L'année prochaine, 306 millions de personnes achèteront le pain, les fleurs et les billets de cinéma avec des euros. A partir du 2 janvier, la monnaie unique sera la devise commune de 5% de la population mondiale totale. Chacun des douze pays retirera sa monnaie nationale à des rythmes différents. Pour l'Allemagne, c'est le «big bang» au premier jour de l'an alors que les pays latins laisseront plus de temps de deuil à leurs consommateurs (voir tableau). Par comparaison, le dollar est la monnaie de transaction de 281 millions d'Américains et le yen passe de poche en poche chez 127 millions de Japonais.

Dans la population de ce qu'il est désormais convenu d'appeler l'Euroland, 16,4% sont âgés de moins de 15 ans. Pour ces personnes, les marks allemands, les francs français et les pesetas espagnoles feront donc partie de l'histoire, plus difficilement des souvenirs. A l'autre bout de la pyramide des âges, une même proportion des citoyens de la zone euro (16,3%) sont âgés de plus de 65 ans et ont vécu la plus grande partie de leur vie avec les devises nationales encore en cours.

La naissance d'une nouvelle monnaie en espèces sonnantes et trébuchantes ne va pas pour autant bouleverser les cotations et les transactions des matières premières, en tout cas pas pour l'instant. Sur ce point, le dollar reste roi dans le commerce international. Une des raisons est sa force. En effet, depuis la naissance de la monnaie européenne, il y a trois ans exactement, l'euro a perdu près d'un quart de sa valeur face au billet vert. «Pour ses détracteurs, l'euro est l'image d'une économie sans dynamisme, engoncée dans ses réglementations – notamment du marché du travail – qui découragent le transfert des forces productives vers les activités de l'avenir», souffle Jacques Mayoux, vice-président de Goldman Sachs Europe.

Fuite de capitaux

De son côté, la vigueur du dollar ne serait pas uniquement liée au dynamisme outre-Atlantique. La fuite de capitaux de l'Europe aux Etats-Unis, où ils sont plus rentables, contribue fortement à élever la devise américaine à des niveaux stratosphériques. En effet, ces deux dernières années, la zone euro a exporté plus de 470 milliards d'euros de capitaux (700 milliards de francs, soit près de deux fois le PIB suisse), alors que les Etats-Unis absorbaient 880 milliards de dollars (1500 milliards de francs!) de capitaux étrangers. La venue de l'euro métallique ne va pas inverser cette tendance inscrite dans les grands flux monétaires internationaux.

Mais la Banque centrale européenne se veut rassurante. Selon elle, la valeur intrinsèque de la monnaie commune est «déterminée par les conditions économiques de la zone euro et, en particulier, par le maintien de la stabilité des prix». Finalement, la force d'une monnaie n'est qu'un indicateur de la santé d'une économie. Elle n'est que le reflet de la situation financière du pays, de la virulence de l'inflation et de l'équilibre de sa balance des paiements.

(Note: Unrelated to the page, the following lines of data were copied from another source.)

import Mathlib.Analysis.Calculus.MeanValue
import Literature.Analysis.FunctionSpaces.HolderNorm
import HarnessLib

/-!
# Discharged fact: smooth functions on the flat torus are `C^{k,α}` for `α ≤ 1`

`Literature.Analysis.FunctionSpaces.HolderNorm` records as a named fact
(`Literature.Torus.IsSmooth.memContDiffHolder : Prop`) that a smooth function `f : T^d → Y` lies in
`C^{k,r}(T^d, Y)` for every `k : ℕ` and every exponent `r ≤ 1`, where membership is that of the
periodic lift `Torus.lift f : ℝ^d → Y` in `C^{k,r}_b(ℝ^d, Y)` (`Literature.Analysis.FunctionSpaces.MemContDiffHolder`: `C^k`, all
derivatives `D^j (lift f)`, `j ≤ k`, bounded, `D^k (lift f)` `r`-Hölder). This file proves it
(`Literature.Analysis.FunctionSpaces.Torus.IsSmooth.memContDiffHolder_holds`), so users holding
`(h : Torus.IsSmooth.memContDiffHolder)` can discharge the hypothesis.

The Hölder-space conventions are those of De Lellis–Székelyhidi, *Dissipative continuous Euler
flows* (arXiv:1202.1751 = Invent. Math. 193 (2013)), §5 "Schauder estimates" of the arXiv version,
p. 11: `‖f‖₀ = sup_{T³} |f|`, `[f]_m = max_{|β| = m} ‖D^β f‖₀`,
`[f]_{m+α} = max_{|β| = m} sup_{x ≠ y} |D^β f (x) - D^β f (y)| / |x - y|^α`,
`‖f‖_{m+α} = ∑_{j ≤ m} [f]_j + [f]_{m+α}`, together with the "elementary inequality"
`[f]_s ≤ C (ε^{r-s} [f]_r + ε^{-s} ‖f‖₀)` for `r ≥ s ≥ 0` recalled there; with `r = k + 1`,
`s = k + α`, `ε = 1` it says exactly that `[f]_{k+α}` is controlled by `‖D^{k+1} f‖₀ + ‖f‖₀`,
finite for smooth periodic `f`.

## Proof

* `Torus.iteratedFDeriv_lift`: `D^n (lift f) = lift (x ↦ D^n (liftAt f x) 0)` (translation
  invariance of `iteratedFDeriv`, Mathlib `iteratedFDeriv_comp_add_left`), so every derivative of
  the lift is itself the lift of a function on the compact torus, continuous by
  `Torus.continuous_lift_iff`; hence bounded (`Torus.IsSmooth.eSupNorm_iteratedFDeriv_lift_lt_top`).
* `D^k (lift f)` is differentiable with `‖fderiv (D^k (lift f)) x‖ = ‖D^{k+1} (lift f) x‖`
  (`norm_fderiv_iteratedFDeriv`), so it is Lipschitz by the mean value inequality
  (`lipschitzWith_of_nnnorm_fderiv_le`): `Torus.IsSmooth.lipschitzWith_iteratedFDeriv_lift`.
* A bounded Lipschitz map is `r`-Hölder for every `r ≤ 1` (`LipschitzWith.holderWith_of_enorm_le`:
  constant `L + 2M`, splitting `edist x y ≤ 1` / `≥ 1`).

## References

* C. De Lellis, L. Székelyhidi Jr., *Dissipative continuous Euler flows*, Invent. Math. 193
  (2013), 377–407, arXiv:1202.1751, §5 (arXiv numbering), p. 11 (Hölder norms on `T³`,
  interpolation inequality `[f]_s ≤ C(ε^{r-s}[f]_r + ε^{-s}‖f‖₀)`).
* D. Gilbarg, N. Trudinger, *Elliptic PDE of second order* (2001), §4.1 (Hölder spaces `C^{k,α}`).
-/

open Set Topology
open scoped NNReal ENNReal

noncomputable section

/-! ## Bounded Lipschitz maps are Hölder of every exponent `≤ 1` -/

/-- A Lipschitz map with constant `L` into a seminormed group whose values are bounded by `M` is
`r`-Hölder with constant `L + 2 M` for every `r ≤ 1`: for `edist x y ≤ 1` use
`edist x y ≤ (edist x y)^r`, for `edist x y ≥ 1` use `‖g x - g y‖ ≤ 2M ≤ 2M (edist x y)^r`
(Gilbarg–Trudinger §4.1, the inclusions `C^{0,1} ⊆ C^{0,α}` on bounded sets, made global by the
sup-norm bound). Deliberately placed in Mathlib's `LipschitzWith` namespace for dot notation.
[folklore] -/
theorem LipschitzWith.holderWith_of_enorm_le {X G : Type*} [PseudoEMetricSpace X]
    [SeminormedAddCommGroup G] {L M r : ℝ≥0} {g : X → G} (hL : LipschitzWith L g)
    (hM : ∀ x, ‖g x‖ₑ ≤ M) (hr : r ≤ 1) : HolderWith (L + 2 * M) r g := by
  intro x y
  rcases le_total (edist x y) 1 with h | h
  · calc edist (g x) (g y) ≤ L * edist x y := hL x y
      _ ≤ (L + 2 * M : ℝ≥0) * edist x y ^ (r : ℝ) := by
        gcongr
        · exact_mod_cast le_self_add
        · calc edist x y = edist x y ^ (1 : ℝ) := (ENNReal.rpow_one _).symm
            _ ≤ edist x y ^ (r : ℝ) :=
              ENNReal.rpow_le_rpow_of_exponent_ge h (by exact_mod_cast hr)
  · calc edist (g x) (g y) = ‖g x - g y‖ₑ := edist_eq_enorm_sub _ _
      _ ≤ ‖g x‖ₑ + ‖g y‖ₑ := enorm_sub_le
      _ ≤ M + M := add_le_add (hM x) (hM y)
      _ = (2 * M : ℝ≥0) * (1 : ℝ≥0∞) := by rw [mul_one, two_mul, ENNReal.coe_add]
      _ ≤ (L + 2 * M : ℝ≥0) * edist x y ^ (r : ℝ) := by
        gcongr
        · exact_mod_cast le_add_self
        · calc (1 : ℝ≥0∞) = edist x y ^ (0 : ℝ) := ENNReal.rpow_zero.symm
            _ ≤ edist x y ^ (r : ℝ) := ENNReal.rpow_le_rpow_of_exponent_le h r.2

namespace Literature.Analysis.FunctionSpaces

namespace Torus

variable {d : Type*} [Fintype d] {Y : Type*} [NormedAddCommGroup Y] [NormedSpace ℝ Y]

/-- The derivatives of the periodic lift are periodic lifts: `D^n (lift f) y = D^n (liftAt f (proj y)) 0`,
i.e. `D^n (lift f) = lift (x ↦ D^n (liftAt f x) 0)` (translation invariance of the iterated
derivative; Grafakos §3.1 for calculus on `T^n` via periodic functions). [folklore] -/
theorem iteratedFDeriv_lift (f : UnitAddTorus d → Y) (n : ℕ) :
    iteratedFDeriv ℝ n (lift f) = lift (fun x => iteratedFDeriv ℝ n (liftAt f x) 0) := by
  funext y
  simp only [lift_apply]
  rw [liftAt_proj, Function.comp_def, iteratedFDeriv_comp_add_left, add_zero]

variable {f : UnitAddTorus d → Y}

/-- For a smooth `f : T^d → Y`, the function `x ↦ D^n (liftAt f x) 0` on the torus (whose lift is
`D^n (lift f)`) is continuous. [folklore] -/
theorem IsSmooth.continuous_iteratedFDeriv_liftAt (hf : IsSmooth f) (n : ℕ) :
    Continuous fun x : UnitAddTorus d => iteratedFDeriv ℝ n (Torus.liftAt f x) 0 := by
  rw [← continuous_lift_iff, ← iteratedFDeriv_lift]
  exact hf.continuous_iteratedFDeriv (by exact_mod_cast le_top)

/-- All derivatives of the periodic lift of a smooth function on the torus are bounded:
`‖D^n (lift f)‖_∞ < ∞` (they are lifts of continuous functions on the compact torus;
De Lellis–Székelyhidi, arXiv:1202.1751 §5, p. 11: `[f]_n < ∞` for smooth `f` on `T³`). [folklore] -/
theorem IsSmooth.eSupNorm_iteratedFDeriv_lift_lt_top (hf : IsSmooth f) (n : ℕ) :
    eSupNorm (iteratedFDeriv ℝ n (lift f)) < ∞ := by
  obtain ⟨M, hM⟩ :=
    (isCompact_range (hf.continuous_iteratedFDeriv_liftAt n).norm).isBounded.bddAbove
  rw [eSupNorm_lt_top_iff]
  refine ⟨M, fun y => hM ⟨proj y, ?_⟩⟩
  rw [iteratedFDeriv_lift, lift_apply]

/-- The `k`-th derivative of the periodic lift of a smooth function on the torus is Lipschitz,
with constant `‖D^{k+1} (lift f)‖_∞` (mean value inequality, `‖fderiv (D^k g)‖ = ‖D^{k+1} g‖`).
[folklore] -/
theorem IsSmooth.lipschitzWith_iteratedFDeriv_lift (hf : IsSmooth f) (k : ℕ) :
    LipschitzWith (eSupNorm (iteratedFDeriv ℝ (k + 1) (lift f))).toNNReal
      (iteratedFDeriv ℝ k (lift f)) := by
  have hne := (hf.eSupNorm_iteratedFDeriv_lift_lt_top (k + 1)).ne
  refine lipschitzWith_of_nnnorm_fderiv_le (𝕜 := ℝ)
    (hf.differentiable_iteratedFDeriv (by exact_mod_cast ENat.coe_lt_top k)) fun x => ?_
  rw [← ENNReal.coe_le_coe, ENNReal.coe_toNNReal hne, ← enorm_eq_nnnorm, ← ofReal_norm,
    norm_fderiv_iteratedFDeriv, ofReal_norm]
  exact enorm_le_eSupNorm _ x

/-- The `k`-th derivative of the periodic lift of a smooth function on the torus is `r`-Hölder for
every `r ≤ 1` (bounded and Lipschitz). [folklore] -/
theorem IsSmooth.memHolder_iteratedFDeriv_lift (hf : IsSmooth f) (k : ℕ) {r : ℝ≥0} (hr : r ≤ 1) :
    MemHolder r (iteratedFDeriv ℝ k (lift f)) := by
  have hne := (hf.eSupNorm_iteratedFDeriv_lift_lt_top k).ne
  refine ⟨_, (hf.lipschitzWith_iteratedFDeriv_lift k).holderWith_of_enorm_le
    (M := (eSupNorm (iteratedFDeriv ℝ k (lift f))).toNNReal) (fun x => ?_) hr⟩
  rw [ENNReal.coe_toNNReal hne]
  exact enorm_le_eSupNorm _ x

/-- Discharge of the named fact `Torus.IsSmooth.memContDiffHolder`: smooth functions on the torus
are `C^{k,r}` for every `k : ℕ` and every `r ≤ 1` — the lift is `C^k`, its derivatives of all
orders are bounded (lifts of continuous functions on the compact torus), and `D^k (lift f)` is
Lipschitz and bounded, hence `r`-Hölder for `r ≤ 1`. In the conventions of De Lellis–Székelyhidi
(arXiv:1202.1751, §5 "Schauder estimates", p. 11; Invent. Math. 193 (2013)) this is the
finiteness of `‖f‖_{k+α} = ∑_{j ≤ k} [f]_j + [f]_{k+α}` for smooth `f`, an instance of the
elementary inequality `[f]_s ≤ C(ε^{r-s} [f]_r + ε^{-s} ‖f‖₀)` (`r = k+1`, `s = k+α`, `ε = 1`)
recalled there.
[cite: DeLellisSzekelyhidiInvent2013, §5 (arXiv numbering) p. 11, Hölder norms and the elementary interpolation inequality] -/
theorem IsSmooth.memContDiffHolder_holds : IsSmooth.memContDiffHolder (d := d) (Y := Y) := by
  intro r f hf k hr
  unfold MemContDiffHolder Literature.Analysis.FunctionSpaces.MemContDiffHolder
  exact ⟨hf.isContDiff (by exact_mod_cast le_top),
    fun j _ => hf.eSupNorm_iteratedFDeriv_lift_lt_top j, hf.memHolder_iteratedFDeriv_lift k hr⟩

end Torus

end Literature.Analysis.FunctionSpaces

end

Selon l'OCDE, l'euro est sous-évalué de 15% par rapport au dollar alors que le FMI avance le chiffre de 38%. Tous les opérateurs s'attendent donc à une appréciation de la nouvelle devise une fois que l'eurozone sera totalement unifiée. Certains signaux laissent à penser que la monnaie unique a déjà commencé à grignoter une partie du gâteau financier international. Mais la progression est pour l'instant faible. «Il y a de plus en plus d'emprunts obligataires en euros. Au fil du temps, l'Europe s'affirme toujours plus sur les marchés financiers», remarque Hyppolyte Sarah, analyste financière auprès de Pictet & Cie.

Une chose est sûre: l'économie de l'Union monétaire européenne (UEM) compte pour 16% dans le produit intérieur brut (PIB) mondial total avec 6553 milliards d'euros en 2000. A mi-chemin entre les Etats-Unis (10 709 milliards d'euros) et le Japon (5145 milliards d'euros).

D'après la Réserve fédérale américaine (Fed), 70% de la circulation monétaire du dollar ont lieu hors des frontières américaines. L'euro n'est pas donc près de renverser le royaume du billet vert. Pour l'instant, la monnaie européenne se contente de jouer les seconds rôles.